## Working data:

/-! ### §2 The minimal-rank lemmas -/

/-- `(32 | 65)`, minimal rank `5`: `L⁺` of type `(27 | 5)` is full and a lift with `i = 4` has `j ∈ {1}`, killed in `L⁻` (type `(5 | 60)`). [cite: Ribet1983, Thm. 3] [cite: Gordon1997, Thm. 6.3 (3)]
[cite: Deligne1982HodgeCycles, I §3 Prop. 3.4, 3.6] [cite: GoodmanWallachGTM255, §4.1.1] -/
theorem UnitaryThirtyTwoSixtyFive.no_minRank_5 [FiniteDimensional ℂ W] {𝔊 : Submodule ℂ (Module.End ℂ W)}
    (hbr : ∀ Y ∈ 𝔊, ∀ Z ∈ 𝔊, Y * Z - Z * Y ∈ 𝔊)
    (hirr : ∀ U : Submodule ℂ W, (∀ A ∈ 𝔊, ∀ u ∈ U, A u ∈ U) → U = ⊥ ∨ U = ⊤)
    {Θ : Module.End ℂ W} (hΘ : Θ ∈ 𝔊) (hΘΘ : Θ * Θ = 1)
    {P Q : Submodule ℂ W} (hP : ∀ x, x ∈ P ↔ Θ x = x) (hQ : ∀ x, x ∈ Q ↔ Θ x = -x)
    (hP32 : Module.finrank ℂ P = 32) (hQ65 : Module.finrank ℂ Q = 65)
    {s : W → W → ℂ} (hadd : ∀ x y z, s (x + y) z = s x z + s y z)
    (hsmul : ∀ (c : ℂ) (x y : W), s (c • x) y = c * s x y) (hsymm : ∀ x y, s y x = starRingEnd ℂ (s x y))
    (hPQ : ∀ p ∈ P, ∀ q ∈ Q, s p q = 0) (hdefP : ∀ p ∈ P, s p p = 0 → p = 0) (hdefQ : ∀ q ∈ Q, s q q = 0 → q = 0)
    (hadj : ∀ X ∈ 𝔊, ∃ Y ∈ 𝔊, ∀ x y, s (X x) y = s x (Y y))
    (hS : ∀ B' ∈ 𝔊, Θ * B' = B' → B' * Θ = -B' →
      Module.finrank ℂ (LinearMap.range B') = 0 ∨ Module.finrank ℂ (LinearMap.range B') = 5 ∨ Module.finrank ℂ (LinearMap.range B') = 8 ∨ Module.finrank ℂ (LinearMap.range B') = 9 ∨ Module.finrank ℂ (LinearMap.range B') = 10 ∨ Module.finrank ℂ (LinearMap.range B') = 12 ∨ Module.finrank ℂ (LinearMap.range B') = 13 ∨ Module.finrank ℂ (LinearMap.range B') = 14 ∨ Module.finrank ℂ (LinearMap.range B') = 15 ∨ Module.finrank ℂ (LinearMap.range B') = 16 ∨ Module.finrank ℂ (LinearMap.range B') = 17 ∨ Module.finrank ℂ (LinearMap.range B') = 18 ∨ Module.finrank ℂ (LinearMap.range B') = 19 ∨ Module.finrank ℂ (LinearMap.range B') = 20 ∨ Module.finrank ℂ (LinearMap.range B') = 21 ∨ Module.finrank ℂ (LinearMap.range B') = 22 ∨ Module.finrank ℂ (LinearMap.range B') = 23 ∨ Module.finrank ℂ (LinearMap.range B') = 24 ∨ Module.finrank ℂ (LinearMap.range B') = 25 ∨ Module.finrank ℂ (LinearMap.range B') = 26 ∨ Module.finrank ℂ (LinearMap.range B') = 27 ∨ Module.finrank ℂ (LinearMap.range B') = 28 ∨ Module.finrank ℂ (LinearMap.range B') = 29 ∨ Module.finrank ℂ (LinearMap.range B') = 30 ∨ Module.finrank ℂ (LinearMap.range B') = 31 ∨ Module.finrank ℂ (LinearMap.range B') = 32)
    {B : Module.End ℂ W} (hB : B ∈ 𝔊) (hΘB : Θ * B = B) (hBΘ : B * Θ = -B)
    (hr : Module.finrank ℂ (LinearMap.range B) = 5) : False := by
  classical
  have hsU : ∀ U : Submodule ℂ W, ∀ x y z : U, s ((x + y : U) : W) z = s (x : W) z + s (y : W) z :=
    fun U x y z => by simp only [Submodule.coe_add, hadd]
  have hsmU : ∀ U : Submodule ℂ W, ∀ (c : ℂ) (x y : U), s ((c • x : U) : W) y = c * s (x : W) y :=
    fun U c x y => by simp only [Submodule.coe_smul, hsmul]
  have hno1 : ∀ B' ∈ 𝔊, Θ * B' = B' → B' * Θ = -B' → Module.finrank ℂ (LinearMap.range B') ≠ 1 := by
    intro B' hB' hΘB' hB'Θ h1
    rcases hS B' hB' hΘB' hB'Θ with h | h | h | h | h | h | h | h | h | h | h | h | h | h | h | h | h | h | h | h | h | h | h | h | h | h <;> omega
  have hmin : ∀ Y ∈ 𝔊, Θ * Y = Y → Y * Θ = -Y → Y ≠ 0 → 5 ≤ Module.finrank ℂ (LinearMap.range Y) := by
    intro Y hY hΘY hYΘ hY0
    have h0 : Module.finrank ℂ (LinearMap.range Y) ≠ 0 := fun h =>
      hY0 (LinearMap.range_eq_bot.1 (Submodule.finrank_eq_zero.1 h))
    rcases hS Y hY hΘY hYΘ with h | h | h | h | h | h | h | h | h | h | h | h | h | h | h | h | h | h | h | h | h | h | h | h | h | h <;> omega
  have hmin' : ∀ Z ∈ 𝔊, Θ * Z = Z → Z * Θ = -Z → Z ≠ 0 → Module.finrank ℂ (LinearMap.range B) ≤ Module.finrank ℂ (LinearMap.range Z) := by
    rw [hr]; exact hmin
  obtain ⟨ι, Um, Up, PU, QU, Lm, ιm, Pm, Qm, Lp, ιp, Pp, Qp, hιmem, hιι, hιΘ, hιs, hUm, hUp, hfinUm, hfinUp,
    hPM, hQM, hPU, hQU, hrangeP, hPUP, hQUQ, hfinQM, hfinPU, hfinQU, hLm, hLp,
    hιmapply, hPmmem, hQmmem, hbrLm, hirrLm, hιmmem, hιmιm, hPm, hQm, hfinPm, hfinQm, hPmQm, hdefPm, hdefQm, hadjLm,
    hιpapply, hPpmem, hQpmem, hbrLp, hirrLp, hιpmem, hιpιp, hPp, hQp, hfinPp, hfinQp, hPpQp, hdefPp, hdefQp, hadjLp,
    hsplit⟩ :=
    UnitaryLeviSetup.exists_levi_pair hbr hirr hΘ hΘΘ hP hQ hadd hsymm hPQ hdefP hdefQ hadj hB hΘB hBΘ
  have hdich : ∀ X ∈ 𝔊, Θ * X = X → X * Θ = -X → X * ι = ι * X →
      Module.finrank ℂ (Up.map X) + Module.finrank ℂ (Um.map X) ≤ Module.finrank ℂ (LinearMap.range B) ∨
        (5 ≤ Module.finrank ℂ (Up.map X) ∧ 5 ≤ Module.finrank ℂ (Um.map X)) := fun X hX hΘX hXΘ hXc =>
    UnitaryLeviSetup.profile_dichotomy hbr hΘΘ hP hQ hadd hsymm hPQ hdefP hdefQ hadj hmin hB hΘB hBΘ hιι hιΘ hιs hUm hUp
      hPM hQM hQU hfinQU hrangeP hX hΘX hXΘ hXc
  have hfinQU' := hfinQU
  rw [hr] at hfinQM hfinPU hfinQU hfinPm hfinQm hfinPp hfinQp hsplit hdich
  rw [hQ65] at hfinQM hfinQm hfinUm
  rw [hP32] at hfinPU hfinPp hfinUp
  have hcm : ∀ Z : Module.End ℂ W, Z * ι = ι * Z → ∀ x ∈ Um, Z x ∈ Um := fun Z hZ x hx =>
    (hUm _).2 (by rw [← Module.End.mul_apply, ← hZ, Module.End.mul_apply, (hUm x).1 hx, map_neg])
  have hcp : ∀ Z : Module.End ℂ W, Z * ι = ι * Z → ∀ x ∈ Up, Z x ∈ Up := fun Z hZ x hx =>
    (hUp _).2 (by rw [← Module.End.mul_apply, ← hZ, Module.End.mul_apply, (hUp x).1 hx])
  have hfullm_of : Lm = ⊤ → False := fun h =>
    UnitaryLeviSetup.false_of_full_larger hbr hΘΘ hno1 hιι hιΘ hUm hUp (by omega) (by omega) hPM hQM (by omega)
      (by omega) hLm h
  have hkillm1 : ∀ X ∈ 𝔊, Θ * X = X → X * Θ = -X → X * ι = ι * X → Module.finrank ℂ (Um.map X) ≠ 1 := by
    intro X hX hΘX hXΘ hXc h1
    obtain ⟨hxmem, hιmx, hxιm, hxrk⟩ := UnitaryLeviSetup.restrict_mem hcm hLm hιmapply X hX hΘX hXΘ hXc
    rw [h1] at hxrk
    exact hfullm_of (UnitaryRankOneRaise.eq_top_of_rankOne_raise hbrLm hirrLm hιmmem hιmιm hPm hQm
      (s := fun v w : Um => s (v : W) w) (hsU Um) (fun v w => hsymm v w) hPmQm hdefPm hdefQm hadjLm hxmem hιmx hxιm
      hxrk (by omega) (by omega) (by omega))
  have hLptop : Lp = ⊤ :=
    UnitaryFive.eq_top_of_smul' hbrLp hirrLp hιpmem hιpιp hPp hQp (by omega) (by omega) (s := fun x y : Up => s (x : W) y) (fun x y z => by simp only [Submodule.coe_add, hadd]) (fun c x y => by simp only [Submodule.coe_smul, hsmul]) (fun x y => hsymm _ _) hPpQp hdefPp hdefQp hadjLp
  obtain ⟨T4, hιT4, hT4ι, hT4r⟩ := UnitaryRaisingSpace.exists_raise_finrank_range_eq hιpιp hPp hQp (k := 4)
    (by omega) (by omega)
  obtain ⟨X4, hX4, hΘX4, hX4Θ, hX4c, hX4Up⟩ := UnitaryLeviSetup.exists_lift hbr hΘ hΘΘ hcp hιΘ hLp hιpapply T4
    (by rw [hLptop]; exact Submodule.mem_top) hιT4 hT4ι
  rw [hT4r] at hX4Up
  obtain ⟨hs4, hi4, hi4', hj4, hj4'⟩ := hsplit X4 hΘX4 hX4Θ hX4c
  have hrk4 := hS X4 hX4 hΘX4 hX4Θ
  have hd4 := hdich X4 hX4 hΘX4 hX4Θ hX4c
  rw [hs4] at hrk4
  rw [hX4Up] at hrk4 hd4
  have hk_hkillm1 := hkillm1 X4 hX4 hΘX4 hX4Θ hX4c
  omega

## Exercise:
Print only these lines, please. They run from the start of the entries above to the line containing "(hbr : ∀ Y ∈ 𝔊, ∀", both ends included, and must match exactly.

## Your response:
/-! ### §2 The minimal-rank lemmas -/

/-- `(32 | 65)`, minimal rank `5`: `L⁺` of type `(27 | 5)` is full and a lift with `i = 4` has `j ∈ {1}`, killed in `L⁻` (type `(5 | 60)`). [cite: Ribet1983, Thm. 3] [cite: Gordon1997, Thm. 6.3 (3)]
[cite: Deligne1982HodgeCycles, I §3 Prop. 3.4, 3.6] [cite: GoodmanWallachGTM255, §4.1.1] -/
theorem UnitaryThirtyTwoSixtyFive.no_minRank_5 [FiniteDimensional ℂ W] {𝔊 : Submodule ℂ (Module.End ℂ W)}
    (hbr : ∀ Y ∈ 𝔊, ∀ Z ∈ 𝔊, Y * Z - Z * Y ∈ 𝔊)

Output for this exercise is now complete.